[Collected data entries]
import Summits.KontsevichZagierPeriods.KontsevichZagierPeriods.Theses.SymplecticScissors
import Literature.NumberTheory.Transcendental.AyoubPeriodSeries
import Literature.NumberTheory.Transcendental.AyoubPeriodSeriesKernel
import Literature.NumberTheory.Transcendental.AyoubPeriodSeriesPiAlgebraic
import Literature.NumberTheory.Transcendental.AyoubPeriodSeriesLocalizing
import Summits.KontsevichZagierPeriods.KontsevichZagierPeriods.Theorems.SymplecticScissorsTypeAGenerationStubRestrCOneAux
import Summits.KontsevichZagierPeriods.KontsevichZagierPeriods.Theorems.SymplecticScissorsTypeAGenerationStubBinGermCalculus
import Summits.KontsevichZagierPeriods.KontsevichZagierPeriods.Theorems.SymplecticScissorsTypeAGenerationStubUnitOfSmallDeviation
import Summits.KontsevichZagierPeriods.KontsevichZagierPeriods.Theorems.SymplecticScissorsTypeAGenerationStubPdzMemOan

/-!
# `TypeAGeneration` (stmt-KontsevichZagierPeriods-18392), line `Sketch`, stub
`stub_binGermMemOan` (G1): binomial germs `(1 − zᵢ/α)^q` lie in `𝒪_{ℚ-alg}(𝔻̄^∞)`

Registered stub `stub_binGermMemOan` of the crux `TypeAGeneration` (route SymplecticScissors,
line `Sketch` = card stokes-compiler, cycle 2, Layer 1 = Ayoub's Conjecture 1.1 for one-variable
rational integrands), on top of `Literature/NumberTheory/Transcendental/AyoubPeriodSeries.lean`
(`AyoubRel.Oan σ = 𝒪_{k-alg}(𝔻̄^∞)`: power series in finitely many `zᵢ`, of polyradius `> 1`,
algebraic over `k(z)`), `…AyoubPeriodSeriesLocalizing.lean` (the axis embedding `axisEmb i`,
the pattern `perGerm`) and the sibling stub file `…StubBinGermCalculus.lean` (G2: coefficients and
exponent law of the binomial germ).

The **binomial germ** `binGerm[i, α, a] = (1 − zᵢ/α)^a ∈ ℂ[[z]]` is Mathlib's `(1 + X)^a`
(`PowerSeries.binomialSeries ℂ a`, coefficients `Ring.choose a n`) rescaled by `X ↦ −α⁻¹ X` and
renamed into the variable `zᵢ`.  For `α` algebraic over `ℚ` with `‖α‖ > 1` and `q ∈ ℚ` we prove:

* the germ depends on `zᵢ` only (`g1_dependsOnlyOnLT_binGerm`, `g1_eq_of_usesVar_binGerm`; the
  coefficients — `C(a, n) (−α⁻¹)ⁿ` on the `zᵢ`-axis, `0` off it — and the exponent law are the
  sibling stub file's `g2_coeff_single`, `g2_coeff_of_ne`, `g2_binGerm_add`, `g2_binGerm_zero`);
* the recursion `C(r, n+1) = C(r, n) (r − n)/(n + 1)` in `ℂ` (`g1_choose_succ`) and the
  **coefficient bound** `‖C(q, n)‖ ≤ |q|` for `|q| ≤ 1`, `n ≥ 1` (`g1_norm_choose_le`);
* `Σ_n ‖C(a, n)‖ xⁿ < ∞` for `0 ≤ x < 1` (Mathlib: the binomial series has radius `≥ 1`,
  `binomialSeries_radius_ge_one`), whence the weighted `ℓ¹`-norm of the germ is finite for every
  weight `ρ ≥ 0` with `ρᵢ < ‖α‖` (`g1_summable_weighted`) and the polyradius is `> 1`;
* algebraicity over `ℚ(z)`: `(binGerm q)^{den q} = binGerm (num q)` (exponent law),
  `binGerm N = (1 + (−α⁻¹) zᵢ)^N` for `N ∈ ℕ`
  (`PowerSeries.binomialSeries_nat`) and `binGerm (−N)` is its inverse; conclude with
  `IsAlgebraic.of_pow`.

Elementary (folklore); no definition is introduced (`binGerm[i, α, a]` is a local notation).
-/

noncomputable section

-- `Summit.KontsevichZagierPeriods.KontsevichZagierPeriods.…` is the tree's mandated layout (single-conjunct summit).
set_option linter.dupNamespace false

namespace Summit.KontsevichZagierPeriods.KontsevichZagierPeriods.TypeAGenerationLine

open Finsupp MvPowerSeries
open Literature.NumberTheory.Transcendental
open Literature.NumberTheory.Transcendental.AyoubRel

/-- The binomial germ `(1 − zᵢ/α)^a ∈ ℂ[[z]]`. -/
local notation3 "binGerm[" i ", " α ", " a "]" =>
  (MvPowerSeries.rename (⇑(axisEmb i))
    (PowerSeries.rescale (-(α : ℂ)⁻¹) (PowerSeries.binomialSeries ℂ (a : ℂ)) : MvPowerSeries Unit ℂ) :
    CSeries)

/-! ## Variables of the binomial germ (coefficients: `g2_coeff_single`, `g2_coeff_of_ne`) -/

/-- `(1 − zᵢ/α)^a` depends only on `z_0, …, z_i`. [folklore] -/
theorem g1_dependsOnlyOnLT_binGerm (i : ℕ) (α a : ℂ) :
    DependsOnlyOnLT (binGerm[i, α, a]) (i + 1) := by
  rintro x ⟨l, hl, hxl⟩
  refine g2_coeff_of_ne i α a fun n hn => hxl ?_
  rw [hn, single_apply, if_neg]
  omega

/-- `(1 − zᵢ/α)^a` involves only the variable `zᵢ`. [folklore] -/
theorem g1_eq_of_usesVar_binGerm {i l : ℕ} {α a : ℂ} (h : UsesVar (binGerm[i, α, a]) l) :
    l = i := by
  obtain ⟨x, hxl, hne⟩ := h
  by_contra hli
  refine hne (g2_coeff_of_ne i α a fun n hn => hxl ?_)
  rw [hn, single_apply, if_neg (Ne.symm hli)]

/-! ## The binomial coefficients `C(r, n) = Ring.choose r n` in `ℂ` -/

/-- **Recursion** `C(r, n+1) = C(r, n) (r − n)/(n + 1)` in `ℂ`
(`n! C(r, n) = r (r−1) ⋯ (r−n+1)`, `Ring.choose_eq_smul`, `descPochhammer_succ_right`). [folklore] -/
theorem g1_choose_succ (r : ℂ) (n : ℕ) :
    Ring.choose r (n + 1) = Ring.choose r n * (r - n) / (n + 1) := by
  rw [Ring.choose_eq_smul, Ring.choose_eq_smul, descPochhammer_succ_right, Polynomial.smeval_mul,
    Polynomial.smeval_sub, Polynomial.smeval_X, Polynomial.smeval_natCast, pow_one, pow_zero,
    nsmul_eq_mul, mul_one, Nat.factorial_succ, Nat.cast_mul, Nat.cast_succ, mul_inv]
  simp only [smul_eq_mul]
  ring

/-- `‖C(r, n+1)‖ = ‖C(r, n)‖ ‖r − n‖/(n + 1)`. [folklore] -/
theorem g1_norm_choose_succ (r : ℂ) (n : ℕ) :
    ‖Ring.choose r (n + 1)‖ = ‖Ring.choose r n‖ * ‖r - n‖ / (n + 1) := by
  have h : ‖(n : ℂ) + 1‖ = n + 1 := by
    rw [show (n : ℂ) + 1 = ((n + 1 : ℕ) : ℂ) by norm_cast, Complex.norm_natCast]
    norm_cast
  rw [g1_choose_succ, norm_div, norm_mul, h]

/-- For `‖r‖ ≤ 1` the coefficients do not grow: `‖C(r, n+1)‖ ≤ ‖C(r, n)‖`
(`‖r − n‖ ≤ ‖r‖ + n ≤ n + 1`). [folklore] -/
theorem g1_norm_choose_succ_le {r : ℂ} (hr : ‖r‖ ≤ 1) (n : ℕ) :
    ‖Ring.choose r (n + 1)‖ ≤ ‖Ring.choose r n‖ := by
  rw [g1_norm_choose_succ, div_le_iff₀ (by positivity)]
  refine mul_le_mul_of_nonneg_left ?_ (norm_nonneg _)
  calc ‖r - n‖ ≤ ‖r‖ + ‖(n : ℂ)‖ := norm_sub_le _ _
    _ ≤ n + 1 := by rw [Complex.norm_natCast]; linarith

/-- **The coefficient bound** `‖C(q, n)‖ ≤ |q|` for `q ∈ ℚ`, `|q| ≤ 1`, `n ≥ 1`
(`C(q, 1) = q` and the coefficients do not grow). [folklore] -/
theorem g1_norm_choose_le {q : ℚ} (hq : |q| ≤ 1) {n : ℕ} (hn : 1 ≤ n) :
    ‖Ring.choose (q : ℂ) n‖ ≤ |(q : ℝ)| := by
  have hq' : ‖(q : ℂ)‖ ≤ 1 := by
    rw [Complex.norm_ratCast]
    exact_mod_cast hq
  induction n, hn using Nat.le_induction with
  | base => rw [Ring.choose_one_right, Complex.norm_ratCast]
  | succ n _ ih => exact (g1_norm_choose_succ_le hq' n).trans ih

/-- **`Σ_n ‖C(a, n)‖ xⁿ < ∞` for `0 ≤ x < 1`**: the binomial series `Σ C(a, n) Xⁿ` has radius of
convergence `≥ 1` (Mathlib `binomialSeries_radius_ge_one`). [folklore] -/
theorem g1_summable_norm_choose_mul_pow (a : ℂ) {x : ℝ} (hx0 : 0 ≤ x) (hx1 : x < 1) :
    Summable fun n : ℕ => ‖Ring.choose a n‖ * x ^ n := by
  lift x to NNReal using hx0
  have hx : x < 1 := by exact_mod_cast hx1
  have hr : (x : ENNReal) < (binomialSeries ℂ a).radius :=
    lt_of_lt_of_le (by exact_mod_cast hx) binomialSeries_radius_ge_one
  have h := (binomialSeries ℂ a).summable_norm_mul_pow hr
  simpa [binomialSeries, FormalMultilinearSeries.ofScalars_norm] using h

/-! ## Analytic size of the binomial germ -/

/-- **Weighted `ℓ¹`-norm of `(1 − zᵢ/α)^a`**: for weights `ρ ≥ 0` with `ρᵢ < ‖α‖`,
`Σ_x ‖coeff_x‖ ρ^x = Σ_n ‖C(a, n)‖ (ρᵢ/‖α‖)ⁿ < ∞`. [folklore] -/
theorem g1_summable_weighted (i : ℕ) {α : ℂ} (hα : 1 < ‖α‖) (a : ℂ) (ρ : ℕ → ℝ)
    (hρ : ∀ l, 0 ≤ ρ l) (hρi : ρ i < ‖α‖) :
    Summable fun x : ℕ →₀ ℕ => ‖coeff x (binGerm[i, α, a])‖ * x.prod fun l n => ρ l ^ n := by
  have hα0 : 0 < ‖α‖ := one_pos.trans hα
  have ht0 : 0 ≤ ρ i / ‖α‖ := div_nonneg (hρ i) hα0.le
  have ht1 : ρ i / ‖α‖ < 1 := (div_lt_one hα0).mpr hρi
  have key : Summable ((fun x : ℕ →₀ ℕ =>
      ‖coeff x (binGerm[i, α, a])‖ * x.prod fun l n => ρ l ^ n) ∘ (single i : ℕ → ℕ →₀ ℕ)) := by
    refine (g1_summable_norm_choose_mul_pow a ht0 ht1).congr fun n => ?_
    simp only [Function.comp_apply]
    rw [g2_coeff_single, s4_weight_single, norm_mul, norm_pow, norm_neg, norm_inv,
      div_pow, inv_pow]
    ring
  refine (Function.Injective.summable_iff (single_injective i) ?_).mp key
  intro x hx
  rw [g2_coeff_of_ne i α a fun n hn => hx ⟨n, hn.symm⟩, norm_zero, zero_mul]

/-- **`(1 − zᵢ/α)^a` has polyradius of convergence `> 1`** for `‖α‖ > 1` (weights
`ρ ≡ (1 + ‖α‖)/2`). [folklore] -/
theorem g1_hasPolyradiusGtOne_binGerm (i : ℕ) {α : ℂ} (hα : 1 < ‖α‖) (a : ℂ) :
    HasPolyradiusGtOne (binGerm[i, α, a]) := by
  refine ⟨(1 + ‖α‖) / 2, by linarith, ?_⟩
  refine (g1_summable_weighted i hα a (fun _ => (1 + ‖α‖) / 2) (fun _ => by linarith)
    (by linarith)).congr fun x => ?_
  simp only [Finsupp.prod, Finsupp.degree_apply, Finset.prod_pow_eq_pow_sum]

/-! ## Algebraicity of the binomial germ over `ℚ(z)` -/

/-- `((1 − zᵢ/α)^a)^D = (1 − zᵢ/α)^{D a}` for `D ∈ ℕ` (exponent law `g2_binGerm_add`). [folklore] -/
theorem g1_binGerm_pow (i : ℕ) (α a : ℂ) (D : ℕ) :
    binGerm[i, α, a] ^ D = binGerm[i, α, (D : ℂ) * a] := by
  induction D with
  | zero => rw [pow_zero, Nat.cast_zero, zero_mul, g2_binGerm_zero]
  | succ D ih =>
    have h : ((D + 1 : ℕ) : ℂ) * a = (D : ℂ) * a + a := by push_cast; ring
    rw [h, g2_binGerm_add, pow_succ, ih]

/-- `(1 − zᵢ/α)^q` to the power `den q` is `(1 − zᵢ/α)^{num q}`. [folklore] -/
theorem g1_binGerm_pow_den (i : ℕ) (α : ℂ) (q : ℚ) :
    binGerm[i, α, (q : ℂ)] ^ q.den = binGerm[i, α, (q.num : ℂ)] := by
  have h : ((q.den : ℕ) : ℂ) * (q : ℂ) = ((q.num : ℤ) : ℂ) := by
    rw [mul_comm]
    exact_mod_cast Rat.mul_den_eq_num q
  rw [g1_binGerm_pow, h]

/-- For `N ∈ ℕ`, `(1 − zᵢ/α)^N` is the polynomial `(1 + (−α⁻¹) zᵢ)^N`
(`PowerSeries.binomialSeries_nat`). [folklore] -/
theorem g1_binGerm_natCast (i : ℕ) (α : ℂ) (N : ℕ) :
    binGerm[i, α, (N : ℂ)] = (1 + C (-α⁻¹) * X i) ^ N := by
  rw [PowerSeries.binomialSeries_nat, map_pow, map_add, map_one, PowerSeries.rescale_X,
    PowerSeries.C_apply, PowerSeries.X_apply, map_pow, map_add, map_one, map_mul,
    rename_axisEmb_C, rename_axisEmb_X]

/-- `−α⁻¹` is algebraic over `ℚ` (along `algebraMap ℚ ℂ`) for `α` algebraic. [folklore] -/
theorem g1_algebraic_neg_inv {α : ℂ} (hα : IsAlgebraic ℚ α) :
    ∃ p : Polynomial ℚ, p ≠ 0 ∧ Polynomial.eval₂ (algebraMap ℚ ℂ) (-α⁻¹) p = 0 := by
  obtain ⟨p, hp, hpc⟩ := hα.inv.neg
  exact ⟨p, hp, hpc⟩

/-- For `N ∈ ℕ` and `α` algebraic, `(1 − zᵢ/α)^N` is algebraic over `ℚ(z)`. [folklore] -/
theorem g1_isAlg_natCast (i : ℕ) {α : ℂ} (hα : IsAlgebraic ℚ α) (N : ℕ) :
    IsAlgebraicOverRatFunc (algebraMap ℚ ℂ) (binGerm[i, α, (N : ℂ)]) := by
  rw [g1_binGerm_natCast]
  refine w2_isAlg_pow (algebraMap ℚ ℂ) ?_ N
  exact (one_mem_Oan (algebraMap ℚ ℂ)).2.2.add (algebraMap ℚ ℂ)
    ((isAlgebraicOverRatFunc_C (algebraMap ℚ ℂ) (g1_algebraic_neg_inv hα)).mul (algebraMap ℚ ℂ)
      (isAlgebraicOverRatFunc_X (algebraMap ℚ ℂ) i))

/-- For `m ∈ ℤ` and `α` algebraic, `(1 − zᵢ/α)^m` is algebraic over `ℚ(z)` (for `m = −N` it is
the inverse of `(1 − zᵢ/α)^N`). [folklore] -/
theorem g1_isAlg_intCast (i : ℕ) {α : ℂ} (hα : IsAlgebraic ℚ α) (m : ℤ) :
    IsAlgebraicOverRatFunc (algebraMap ℚ ℂ) (binGerm[i, α, (m : ℂ)]) := by
  obtain ⟨N, rfl | rfl⟩ := Int.eq_nat_or_neg m
  · rw [Int.cast_natCast]
    exact g1_isAlg_natCast i hα N
  · refine u2_isAlgebraic_of_mul_eq_one (algebraMap ℚ ℂ) (g1_isAlg_natCast i hα N) ?_
    rw [Int.cast_neg, Int.cast_natCast, ← g2_binGerm_add, add_neg_cancel, g2_binGerm_zero]

/-- **For `q ∈ ℚ` and `α` algebraic, `(1 − zᵢ/α)^q` is algebraic over `ℚ(z)`**: its `den q`-th
power is (`IsAlgebraic.of_pow`). [folklore] -/
theorem g1_isAlg_ratCast (i : ℕ) {α : ℂ} (hα : IsAlgebraic ℚ α) (q : ℚ) :
    IsAlgebraicOverRatFunc (algebraMap ℚ ℂ) (binGerm[i, α, (q : ℂ)]) := by
  letI : Algebra (MvPolynomial ℕ ℚ) CSeries := (polyToCSeries (algebraMap ℚ ℂ)).toAlgebra
  have h := g1_isAlg_intCast i hα q.num
  rw [← g1_binGerm_pow_den] at h
  exact (isAlgebraicOverRatFunc_iff_isAlgebraic _ _).mpr
    (IsAlgebraic.of_pow q.den_pos ((isAlgebraicOverRatFunc_iff_isAlgebraic _ _).mp h))

/-! ## The stub -/

/-- **G1 — binomial germs are in `𝒪_{ℚ-alg}(𝔻̄^∞)`.** For `α` algebraic with `‖α‖ > 1` and
`q ∈ ℚ`: `(1 − zᵢ/α)^q ∈ 𝒪_{ℚ-alg}(𝔻̄^∞)` (algebraic: its `den q`-th power is the rational function
`(1 − zᵢ/α)^{num q}`; polyradius `‖α‖ > 1`: Mathlib `binomialSeries_radius_ge_one`), it involves
`zᵢ` only, its weighted norm is finite for every weight `ρ ≥ 0` with `ρᵢ < ‖α‖`, and
`‖C(q, n)‖ ≤ |q|` for `|q| ≤ 1`, `n ≥ 1`. [cite: Ayoub2015, Rem. 1.5] -/
theorem stub_binGermMemOan :
    ∀ (i : ℕ) (α : ℂ), IsAlgebraic ℚ α → 1 < ‖α‖ → ∀ (q : ℚ),
      binGerm[i, α, (q : ℂ)] ∈ Oan (algebraMap ℚ ℂ) ∧
      (∀ l : ℕ, UsesVar (binGerm[i, α, (q : ℂ)]) l → l = i) ∧
      (∀ ρ : ℕ → ℝ, (∀ l, 0 ≤ ρ l) → ρ i < ‖α‖ →
        Summable fun a : ℕ →₀ ℕ =>
          ‖MvPowerSeries.coeff a (binGerm[i, α, (q : ℂ)])‖ * a.prod fun l n => ρ l ^ n) ∧
      (|q| ≤ 1 → ∀ n : ℕ, 1 ≤ n → ‖Ring.choose (q : ℂ) n‖ ≤ |(q : ℝ)|) := by
  intro i α hα hα1 q
  exact ⟨⟨⟨i + 1, g1_dependsOnlyOnLT_binGerm i α _⟩, g1_hasPolyradiusGtOne_binGerm i hα1 _,
      g1_isAlg_ratCast i hα q⟩,
    fun l hl => g1_eq_of_usesVar_binGerm hl,
    fun ρ hρ hρi => g1_summable_weighted i hα1 _ ρ hρ hρi,
    fun hq n hn => g1_norm_choose_le hq hn⟩

end Summit.KontsevichZagierPeriods.KontsevichZagierPeriods.TypeAGenerationLine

Task directions:
Take exactly the lines from the one containing "have h := g1_isAlg_intCast i hα q.num" through the one containing "l n => ρ l ^ n) ∧" in the data above, and output them with nothing added.

Exercise response:
  have h := g1_isAlg_intCast i hα q.num
  rw [← g1_binGerm_pow_den] at h
  exact (isAlgebraicOverRatFunc_iff_isAlgebraic _ _).mpr
    (IsAlgebraic.of_pow q.den_pos ((isAlgebraicOverRatFunc_iff_isAlgebraic _ _).mp h))

/-! ## The stub -/

/-- **G1 — binomial germs are in `𝒪_{ℚ-alg}(𝔻̄^∞)`.** For `α` algebraic with `‖α‖ > 1` and
`q ∈ ℚ`: `(1 − zᵢ/α)^q ∈ 𝒪_{ℚ-alg}(𝔻̄^∞)` (algebraic: its `den q`-th power is the rational function
`(1 − zᵢ/α)^{num q}`; polyradius `‖α‖ > 1`: Mathlib `binomialSeries_radius_ge_one`), it involves
`zᵢ` only, its weighted norm is finite for every weight `ρ ≥ 0` with `ρᵢ < ‖α‖`, and
`‖C(q, n)‖ ≤ |q|` for `|q| ≤ 1`, `n ≥ 1`. [cite: Ayoub2015, Rem. 1.5] -/
theorem stub_binGermMemOan :
    ∀ (i : ℕ) (α : ℂ), IsAlgebraic ℚ α → 1 < ‖α‖ → ∀ (q : ℚ),
      binGerm[i, α, (q : ℂ)] ∈ Oan (algebraMap ℚ ℂ) ∧
      (∀ l : ℕ, UsesVar (binGerm[i, α, (q : ℂ)]) l → l = i) ∧
      (∀ ρ : ℕ → ℝ, (∀ l, 0 ≤ ρ l) → ρ i < ‖α‖ →
        Summable fun a : ℕ →₀ ℕ =>
          ‖MvPowerSeries.coeff a (binGerm[i, α, (q : ℂ)])‖ * a.prod fun l n => ρ l ^ n) ∧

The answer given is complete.